Essai de Phase I de thérapie génique avec un plasmide produisant la dystrophine dans les Dystrophies Musculaires de Duchenne et de Becker

L'essai a été conduit par M. Fardeau et S. Herson comme investigateurs principaux, avec l'active collaboration de S. Braun de la société Transgène qui en a assuré la promotion. Cet essai, de phase I, a été accepté par les différents Comités réglementaires en Juillet 2000.
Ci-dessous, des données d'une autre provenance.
import Summits.RiemannHypothesis.RiemannHypothesis.Theorems.WeilTwoPrimeDeflM80FBase
import Summits.RiemannHypothesis.RiemannHypothesis.Theorems.WeilTwoPrimeDeflM80FDataPO29
import Literature.NumberTheory.LFunctions.WeilBlockRowsPZ
import Literature.NumberTheory.LFunctions.WeilBlockRowsFast
import Summits.RiemannHypothesis.RiemannHypothesis.Theorems.WeilLegendreBlocks136DataDn14
import HarnessLib

/-!
# Deflated two-prime certificate M80F: dominance of row 128 of `R = S''_odd(κ') − UᵀU` (factored data)

`WeilCert.checkDomRowPZ` with the materialized augmented block, the factored inverse `weilBlocks136Dn/weilBlocks136Ls` and the Bessel block, by `decide +kernel` row by row. Pure proof file.
-/

set_option linter.dupNamespace false

noncomputable section

namespace Summit.RiemannHypothesis.RiemannHypothesis.Theorems.EvenWinsBeyondArch

open Literature.NumberTheory.LFunctions

set_option maxHeartbeats 0 in
/-- Kernel check of the dominance of row 128 of `R` (odd block, certificate M80F). [folklore] -/
theorem checkDomRowF1_128_weilCertDeflM80F :
    weilCertDeflM80FBase.checkDomRowF weilCertDeflM80FPmO weilBlocks136Dn weilBlocks136Ls weilCertDeflM80FHpO weilCertDeflM80FKappa' 1 128 = true := by
  decide +kernel

/-- Kernel check of the dominance of row 128 of `R` (factored data), from the fast row. [folklore] -/
theorem checkDomRowPZ1_128_weilCertDeflM80F :
    weilCertDeflM80FBase.checkDomRowPZ weilCertDeflM80FPmO weilBlocks136Dn weilBlocks136Ls weilCertDeflM80FHpO weilCertDeflM80FKappa' 1 128 = true :=
  WeilCert.checkDomRowPZ_of_F (by decide) checkDomRowF1_128_weilCertDeflM80F

end Summit.RiemannHypothesis.RiemannHypothesis.Theorems.EvenWinsBeyondArch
Son objectif était de tester la tolérance et d'apprécier l'efficacité de l'administration intramusculaire d'un plasmide contenant le gène entier de la dystrophyne humaine, sous promoteur CMV, plasmide préparée par Transgène. Les essais précliniques réalisés par l'équipe de S. Braun à Transgène avaient montré chez la Souris mdx et chez le Chien GMRD une bonne tolérance et une efficacité significative
L'essai a comporté l'inclusion séquentielle de neuf patients, parfaitement caractérisés au point de vue clinique, cartographiés en génétique moléculaire, de façon à ce que la délétion du gène dystrophine permette l'utilisation d'au moins un anticorps permettant la reconnaissance du segment de dystrophine délété (anticorps fourni par Glenn Morris). Les patients ont été hospitalisés et suivis dans le service de médecine interne du Professeur Herson à la Salpêtrière, dans les chambres aménagées à cet effet.
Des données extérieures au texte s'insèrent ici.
/-- **PLANARITY FACTORISATION** (the lever, per irreducible maximal form): there are a constant
`C = C(F)` and finite SHAPE SETS `Λ T ⊂ O` (`T ≥ 1`) with `#Λ T ≤ C·|Cl(O)[2]|·3^{ω(T)}` and
`|N λ| ≤ C·T` on `Λ T`, such that for every coprime `(u, v)` with `F(u,v) ≠ 0`, writing `T` for the
square-free kernel and `S` for the square part of `m♭ = (|F(u,v)|` prime to `6·a·Disc F)`, one has
`r²·(a u + vω) = λ·β²` for some `λ ∈ Λ T`, `β ∈ O` with `S ∣ |N β|`, and `1 ≤ r ≤ C`.
(Proof route, size L: transport to `𝓞 K` (`nonempty_ringEquiv_ringOfIntegers_of_overring`);
for `p ∤ 6a·Disc F` exactly one prime of `O` above `p` contains `a u + vω` and it has degree one,
so `(a u + vω) = 𝔞𝔟²𝔠` with `N𝔞 = T`, `S ∣ N𝔟`, `𝔠` over `6a·Disc F` (re-split into square-free and
square parts); `[𝔞𝔠'][𝔟']² = 1` puts `[𝔟']` in a coset of `Cl[2]`; fixed integral representatives
`𝔯` of the classes (`r = N𝔯`, Minkowski) give `𝔟'𝔯 = (β)`; generators are fixed modulo `O^{×2}`
(`|O^×/O^{×2}| ≤ 8`, Dirichlet).  Then `β` is a zero of the PLANARITY CONIC
`Q_λ(β) = z-coordinate(λβ²)`, an integral ternary quadratic form of determinant `a·N(λ)`.) -/
def PlanarityFactorisation : Prop :=
  ∀ F : Form, F.IsIrreducible → IsMaximal F →
    ∃ (C : ℕ) (Λ : ℕ → Finset (RingOfForm F)), 0 < C ∧
      (∀ T : ℕ, ((Λ T).card : ℝ) ≤ C * twoTorsionCard F * 3 ^ T.primeFactors.card) ∧
      (∀ T : ℕ, ∀ l ∈ Λ T, ((Algebra.norm ℤ l).natAbs : ℝ) ≤ C * T) ∧
      ∀ u v : ℤ, IsCoprime u v → F.eval u v ≠ 0 →
        ∃ l ∈ Λ (sqfreeKernel (coprimePart (6 * F.a.natAbs * F.disc.natAbs) (F.eval u v).natAbs)),
          ∃ β : RingOfForm F, ∃ r : ℕ, 1 ≤ r ∧ r ≤ C ∧
            ((r : RingOfForm F) ^ 2) * planeElt F u v = l * β ^ 2 ∧
            sqPart (coprimePart (6 * F.a.natAbs * F.disc.natAbs) (F.eval u v).natAbs) ∣
              (Algebra.norm ℤ β).natAbs

/-! ### The stub STATEMENTS (named `Prop`s; the registered `stub_*` theorems below prove exactly these,
and `Registered.stub_*` are their name-keyed aliases used as the hypotheses of `SharpModerateLaw_of`, as
the native skeleton audit admits hypotheses BY NAME — same device as
`Cruxes/MazurKaneLaw/Lines/fibre-toolkit-lp-wall-map.lean`; the audit's `stub` attribute itself is
gate-reserved) -/

/-- Statement of STUB 1: the transfer `C⁺ → crux`. -/
def CuspTransfer : Prop :=
  CuspWindowLaw → Summit.ABC.ABC.Theses.TwistAmplification.SharpModerateLaw

/-- Statement of STUB 2: the Delone–Faddeev dictionary `index-form law (all data) → C⁺`. -/
def IndexFormDictionary : Prop :=
  IndexFormLaw univRegion → CuspWindowLaw

/-- Statement of STUB 3: the law on the few-deep population (Kane's lattice half over all maximal
cubic rings and twists). -/
def FewDeepLaw : Prop :=
  IndexFormLaw FewDeep

/-- Statement of STUB 5: the law on the spread population, GIVEN the planarity factorisation (the
conic census — open core). -/
def SpreadCensus : Prop :=
  PlanarityFactorisation → IndexFormLaw Spread

/-- Statement of STUB 6: the law on the Hall / bad-prime corner (open; shared hard corner). -/
def CornerLaw : Prop :=
  IndexFormLaw Corner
Trois cohortes de trois patients ont été traitées :
- 1ère cohorte : injection unique de 200 µg
- 2ème cohorte : injection unique de 600 µg
- 3ème cohorte : deux injections, à 15 jours d'intervalle, de 600 µg
Les injections ont été effectuées au bloc opératoire du pavillon Babinski dans le service de neurochirurgie (Dr A-L. Boch, M. Fardeau) sous contrôle de la vue pour les injections uniques ou la 1ère injection de la cohorte 3, sous contrôle EMG de l'insertion de l'aiguille dans le tissu musculaire pour la 2ème injection de la 3ème cohorte (voir photo).
Injection intramusculaire D 14 (Cohorts 3)
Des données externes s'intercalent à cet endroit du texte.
/-! ## §2† The line needs only K1♯ᵈ†: ♭B′ from Hsieh Thm B + `C_min†` + K1♯ᵈ† -/

set_option maxHeartbeats 800000 in
/-- **♭B′ `TwinWanFrameAtThreeMultTresT` (stmt-BirchSwinnertonDyer-27401) BY NAME from Hsieh Thm B + `C_min†` (inline: the consumer-minimal
odd-`p` member/frame statement over an all-split `K` WITH the weight conjunct `2(p−1)p^{m−1} ∣ k_m − 2` first under `∃ D Qm`) + K1♯ᵈ†** (K1♯† v2
with the extra binder (dec)† on `D.Δ.selfDualCofreeRepOver K`). p655790 §2 on `A^†`: (dec) for the twin from the très-ramifié binder
(`twin_dec_of_forall_not_cube`: `W′(ℚ₃)[3] = 0`), `K_𝔭′ → ℚ₃` at the degree-one prime `𝔭′`, no `Γ_{K_𝔭′}`-fixed geometric `3`-torsion
(`BigRep.hdec_geomPoints_of_padicTorsion`), transported to `A^†_{g_m}` through (b†) under the weight clause
(`SelfDualTwist.forall_fixed_primary_eq_zero_selfDual`); then the SELF-DUAL member tower (p660828). CONDITIONAL on {Hsieh Thm B PUBLISHED,
`C_min†` PUBLISHED reading, K1♯ᵈ† RESEARCH}; nothing is booked; BSD is proved for no curve.
[cite: Hsieh2014, Thm. B p. 712] [cite: Castella2020JIMJ, §2 Def. 2.10, Thm. 2.11] [cite: Skinner2016PacificMC, §2.6 (2-6-1), §3.1 (a)(b) (p. 192)]
[cite: Castella2018Erratum, §2 (p. 2), Thm. 1.1 (iv), Lemma 2.1 (pp. 1–2)] -/
theorem twinWanFrameAtThreeMultTresT_of_thmB_of_allSplitMembersFramesWt_of_decSelfDualMemberRationalInclusion
    (hB : Hsieh2014.thmB_exists_isHsiehLFunction_coeff_norm_eq_one_unrPeriod_anyLevel)
    (hC : ∀ {p : ℕ} [Fact p.Prime] (ι : PadicAlgCl p ≃+* ℂ) (W : WeierstrassCurve ℚ) [W.IsElliptic]
      [W.IsGloballyMinimal] (K : Type) [Field K] [NumberField K]
      (𝔭 : HeightOneSpectrum (𝓞 K)) (κ : ZpExtension K p) (γ : absoluteGaloisGroup K)
      [Fact (κ.IsTopGenerator γ)] {N : ℕ} [NeZero N] {f : CuspForm (CongruenceSubgroup.Gamma0 N) 2}
      (_ : IsNewformOf W f),
      W.conductorNorm ℤ = N → p ≠ 2 → Mult W p → 3 ≤ N / p → Irr W p →
      IsImaginaryQuadratic K → Odd (NumberField.discr K) → SatisfiesHeegnerHypothesis N K →
      ((Ideal.span {(p : ℤ)}).primesOver (𝓞 K)).ncard = 2 →
      ((p : ℕ) : 𝓞 K) ∈ 𝔭.asIdeal →
      (∀ (w : InfinitePlace K) (x : 𝓞 K), x ∈ 𝔭.asIdeal ↔ ‖ι.symm (w.embedding (x : K))‖ < 1) →
      κ.IsAnticyclotomic →
      ∀ (a : unrIntegers p →+* PadicComplexInt p) (j : ℤ_[p] →+* unrIntegers p),
        (∀ x : unrIntegers p, ((a x : PadicComplexInt p) : ℂ_[p]) = (x : ℂ_[p])) →
        (∀ x : ℤ_[p], ((j x : unrIntegers p) : ℂ_[p]) = algebraMap ℚ_[p] ℂ_[p] (x : ℚ_[p])) →
      ∃ (ΩK : ℂ) (Ωp : (unrIntegers p)ˣ) (L : UnrSeries p),
        ΩK ≠ 0 ∧ IsBDPLFunction ι 𝔭 κ γ f ΩK ((Ωp : unrIntegers p) : ℂ_[p]) L ∧
        ∀ m : ℕ, 1 ≤ m →
          ∃ (D : Skinner2016.HidaCongruentMember W p m) (Qm : PowerSeries (PadicComplexInt p)),
            (2 * ((p : ℤ) - 1) * (p : ℤ) ^ (m - 1)) ∣ D.k - 2 ∧
            (∀ x : coeffField D.g, ι (D.ι x) = (x : ℂ)) ∧
            SkinnerUrban2014.IsResiduallyIrreducible D.Δ ∧
            IsBDPLFunctionWtSigmaInt ι 𝔭 κ γ D.g (W.sigmaPlacesFinset p K) ΩK ((Ωp : unrIntegers p) : ℂ_[p]) Qm ∧
            Ideal.span {Qm} ⊔ Ideal.span {(PowerSeries.C (((p : ℕ) : PadicComplexInt p) ^ m))} =
              Ideal.span {PowerSeries.map a (L * PowerSeries.map j (W.sigmaEulerElement p K κ))} ⊔
                Ideal.span {(PowerSeries.C (((p : ℕ) : PadicComplexInt p) ^ m))})
    (hK1 :
    ∀ (W' : WeierstrassCurve ℚ) [W'.IsElliptic] [W'.IsGloballyMinimal] (N' : ℕ) [NeZero N']
      (K : Type) [Field K] [NumberField K] (Dt' : ModularParametrizationData W' N'),
      Mult W' 3 → W'.HasSurjectiveModNGaloisRep 3 → W'.conductorNorm ℤ = N' → IsImaginaryQuadratic K →
      SatisfiesHeegnerHypothesis N' K → Odd (NumberField.discr K) →
      ∀ (κ : ZpExtension K 3), κ.IsAnticyclotomic → ∀ (γ : absoluteGaloisGroup K) [Fact (κ.IsTopGenerator γ)]
        (𝔭 : HeightOneSpectrum (𝓞 K)), ((3 : ℕ) : 𝓞 K) ∈ 𝔭.asIdeal →
        𝔭.asIdeal.ramificationIdx (𝓞 ℚ) = 1 → 𝔭.asIdeal.inertiaDeg (𝓞 ℚ) = 1 →
        ∀ (𝔭' : HeightOneSpectrum (𝓞 K)), ((3 : ℕ) : 𝓞 K) ∈ 𝔭'.asIdeal → 𝔭' ≠ 𝔭 →
        ∀ (ι' : PadicAlgCl 3 ≃+* ℂ), BranchInducesPrime 3 ι' 𝔭 →
        ∀ (m : ℕ), 1 ≤ m → ∀ (D : Skinner2016.HidaCongruentMember W' 3 m),
          (2 * (((3 : ℕ) : ℤ) - 1) * ((3 : ℕ) : ℤ) ^ (m - 1)) ∣ D.k - 2 →
          SkinnerUrban2014.IsResiduallyIrreducible D.Δ →
          (∀ a : Cofree D.Δ.selfDualRep (padicCoeffField D.ι),
              (∀ σ : LocalGroup K (Sum.inl 𝔭'), (D.Δ.selfDualCofreeRepOver K) (localMap K (Sum.inl 𝔭') σ) a = a) →
              (∃ j : ℕ, (3 : ℕ) ^ j • a = 0) → a = 0) →
          (∀ x : coeffField D.g, ι' (D.ι x) = (x : ℂ)) →
        ∀ (b : padicCoeffIntegers D.ι →+* 𝓞_ℂ_[3]),
          (∀ x, ((b x : 𝓞_ℂ_[3]) : ℂ_[3]) = algebraMap (PadicAlgCl 3) ℂ_[3] (padicCoeffIntegers.toPadicAlgCl D.ι x)) →
        ∀ (ΩK : ℂ) (Ωp : (𝓞_ℂ_[3])ˣ) (Q : PowerSeries 𝓞_ℂ_[3]), ΩK ≠ 0 →
          IsBDPLFunctionWtSigmaInt ι' 𝔭 κ γ D.g (W'.sigmaPlacesFinset 3 K) ΩK ((Ωp : 𝓞_ℂ_[3]) : ℂ_[3]) Q →
        ∀ [TopologicalSpace (PowerSeries (padicCoeffIntegers D.ι))]
          [ContinuousSMul (PowerSeries (padicCoeffIntegers D.ι))
            (BigRepModule (padicCoeffIntegers D.ι) 3 (Cofree D.Δ.selfDualRep (padicCoeffField D.ι)))],
          Module.IsTorsion (PowerSeries (padicCoeffIntegers D.ι))
              (XBig κ (D.Δ.selfDualCofreeRepOver K) 𝔭' (↑(W'.sigmaPlacesFinset 3 K))) →
            ∃ e : ℕ, Ideal.span {(PowerSeries.C ((3 : ℕ) : 𝓞_ℂ_[3]) : PowerSeries 𝓞_ℂ_[3]) ^ e} *
                (XBig.charIdeal κ (D.Δ.selfDualCofreeRepOver K) 𝔭' (↑(W'.sigmaPlacesFinset 3 K))).map (PowerSeries.map b) ≤
              Ideal.span {Q}) :
    Summit.BirchSwinnertonDyer.BirchSwinnertonDyer.Theses.UniversalToricDescent.TwinWanFrameAtThreeMultTresT := by
  intro W' _ _ N' _ K _ _ Dt' hmult hsurj hN' hK hH hodd hndvd κ hκ γ _ 𝔭 h𝔭 he hf 𝔭' h𝔭' hne ι' hι'
  -- (dec) from the très-ramifié binder
  have hdec : ∀ Q : (W'.baseChange ℚ_[3]).toAffine.Point, 3 • Q = 0 → Q = 0 :=
    twin_dec_of_forall_not_cube W' hmult (forall_not_exists_pow_of_nonsplit_or_not_dvd W' (Or.inr hndvd))
  -- the odd-`p` member/frame statement's binders from ♭B′'s
  have hirr : Irr W' 3 := hasIrreducibleModPGaloisRep_of_hasSurjectiveModNGaloisRep W' 3 hsurj
  have hM : 3 ≤ N' / 3 := by
    have h11 := Pasten2024.eleven_le_level Dt'
    omega
  have hsplit : ((Ideal.span {((3 : ℕ) : ℤ)}).primesOver (𝓞 K)).ncard = 2 :=
    ncard_primesOver_eq_two_of_degreeOne hK.1 h𝔭 he hf
  -- (dec) for every member at depth `m ≥ 1`: `W′(ℚ₃)[3] = 0` + `K_𝔭′ → ℚ₃` + the congruence (b)
  have hN0 : W'.conductorNorm ℤ ≠ 0 := (W'.conductorNorm_pos_holds).ne'
  haveI : NeZero (W'.conductorNorm ℤ / 3) :=
    ⟨(Nat.div_pos (Nat.le_of_dvd (Nat.pos_of_ne_zero hN0) (dvd_conductorNorm_of_mult hmult)) (by norm_num)).ne'⟩
  obtain ⟨heb, hfb⟩ := degreeOne_of_splitsIn hK.1 hsplit h𝔭'
  obtain ⟨φ⟩ := AcSelmer.exists_ringHom_adicCompletion_padic_of_degreeOne 3 𝔭' h𝔭' heb hfb
  have h0 := BigRep.hdec_geomPoints_of_padicTorsion W' 3 K 𝔭' φ hdec
  have hdecD : ∀ (m : ℕ), 1 ≤ m → ∀ (D : Skinner2016.HidaCongruentMember W' 3 m),
      (2 * (((3 : ℕ) : ℤ) - 1) * ((3 : ℕ) : ℤ) ^ (m - 1)) ∣ D.k - 2 →
      ∀ a : Cofree D.Δ.selfDualRep (padicCoeffField D.ι),
        (∀ σ : LocalGroup K (Sum.inl 𝔭'), (D.Δ.selfDualCofreeRepOver K) (localMap K (Sum.inl 𝔭') σ) a = a) →
        (∃ j : ℕ, (3 : ℕ) ^ j • a = 0) → a = 0 := by
    intro m hm D hk
    haveI := D.moduleFree_coeffRing
    exact SelfDualTwist.forall_fixed_primary_eq_zero_selfDual D K hm hk
      (fun σ : absoluteGaloisGroup (𝔭'.adicCompletion K) => absGaloisRestrict K (𝔭'.adicCompletion K) σ) h0
  obtain ⟨ΩK, Ωp, L, hΩK, hL, hmem⟩ := hC ι' W' K 𝔭 κ γ Dt'.isNewformOf hN' (by decide) hmult hM hirr hK hodd hH hsplit h𝔭 hι'
    hκ (R1.unrToCpInt 3) (toUnr 3) (R1.coe_unrToCpInt 3) (coe_toUnr 3)
  have hΩp' : (((Units.map (R1.unrToCpInt 3 : unrIntegers 3 →* 𝓞_ℂ_[3]) Ωp : (𝓞_ℂ_[3])ˣ) : 𝓞_ℂ_[3]) : ℂ_[3]) =
      ((Ωp : unrIntegers 3) : ℂ_[3]) := by
    rw [Units.coe_map, MonoidHom.coe_coe, R1.coe_unrToCpInt]
  have hΩp0 : ((Ωp : unrIntegers 3) : ℂ_[3]) ≠ 0 := fun h0 ↦
    Ωp.ne_zero ((ZeroMemClass.coe_eq_zero).mp h0)
  -- `μ(L) = 0` from Thm B (♭-witness moved across periods, p538896)
  have hμL : ∃ i : ℕ, IsUnit (PowerSeries.coeff i L) := by
    obtain ⟨ΩK₁, Ωp₁, Q, hΩK₁, hΩp₁, hQ, hμQ⟩ :=
      Summit.BirchSwinnertonDyer.BirchSwinnertonDyer.Theorems.UniversalToricDescentSelfMuZero.self_exists_isBDPLFunctionInt_coeff_norm_eq_one
        hB W' N' K Dt' hsurj hK hH κ hκ γ 𝔭 h𝔭 he hf ι' hι'
    have hΩp₁0 : Ωp₁ ≠ 0 := fun h ↦ by rw [h, norm_zero] at hΩp₁; exact zero_ne_one hΩp₁
    obtain ⟨i, hi⟩ :=
      Summit.BirchSwinnertonDyer.BirchSwinnertonDyer.Theorems.UniversalToricDescentFlatMuTransfer.exists_coeff_norm_eq_one_of_isBDPLFunctionInt_of_isBDPLFunction
        hK hκ Fact.out hΩK₁ hΩK hΩp₁0 hΩp0 hQ hL hμQ
    exact ⟨i, (unrIntegers.isUnit_iff_norm_eq_one _).mpr hi⟩
  refine ⟨ΩK, ((Ωp : unrIntegers 3) : ℂ_[3]), L, hΩK, hΩp0, hL, fun hT₀ ↦ ?_⟩
  refine twin_exists_forall_C_pow_mul_mem_span_of_cpIntMemberTower_selfDual_of_isTorsion
    SkinnerUrban2014.prop323_XAc_equiv_XBigDecomp_holds W' N' K hmult hsurj hN' hK hH κ hκ γ 𝔭' h𝔭' hdec hT₀ L hμL
    fun m hm ↦ ?_
  exact (hmem m hm).elim fun D hD ↦ hD.elim fun Qm hQ ↦
    ⟨D, Qm, hQ.1, fun b hb hT ↦ hK1 W' N' K Dt' hmult hsurj hN' hK hH hodd κ hκ γ 𝔭 h𝔭 he hf 𝔭' h𝔭' hne ι' hι' m hm D hQ.1
      hQ.2.2.1 (hdecD m hm D hQ.1) hQ.2.1 b hb
      ΩK (Units.map (R1.unrToCpInt 3 : unrIntegers 3 →* 𝓞_ℂ_[3]) Ωp) Qm hΩK (hΩp' ▸ hQ.2.2.2.1) hT, hQ.2.2.2.2⟩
Le prélèvement du segment musculaire injecté a été effectué à J21 dans tous les cas. 
 
Les fragments prélevés dans les meilleures conditions opératoires ont été débités en coupes sériées, pour analyse histologique, immunocytochimique (Dr N. Romero, M. Fardeau) et immunochimique (Dr F. Leturcq, J-C. Kaplan)L'étude des réactions immunologiques sériques et cellulaires ont été effectuées entre J2 et J90 (Pr. J.G. Guillet, C. Thioudellet, S. Braun)
 
Les patients ont été soumis à une surveillance clinique et biologique rigoureuse pour tester la tolérance du produit pendant cette période.
 
L'essai a mobilisé 40 acteurs différents. Un comité de pilotage s'est réuni après l'obtention des premiers résultats pour chaque patient, avant l'inclusion du suivant. L'essai s'est déroulé sur deux ans.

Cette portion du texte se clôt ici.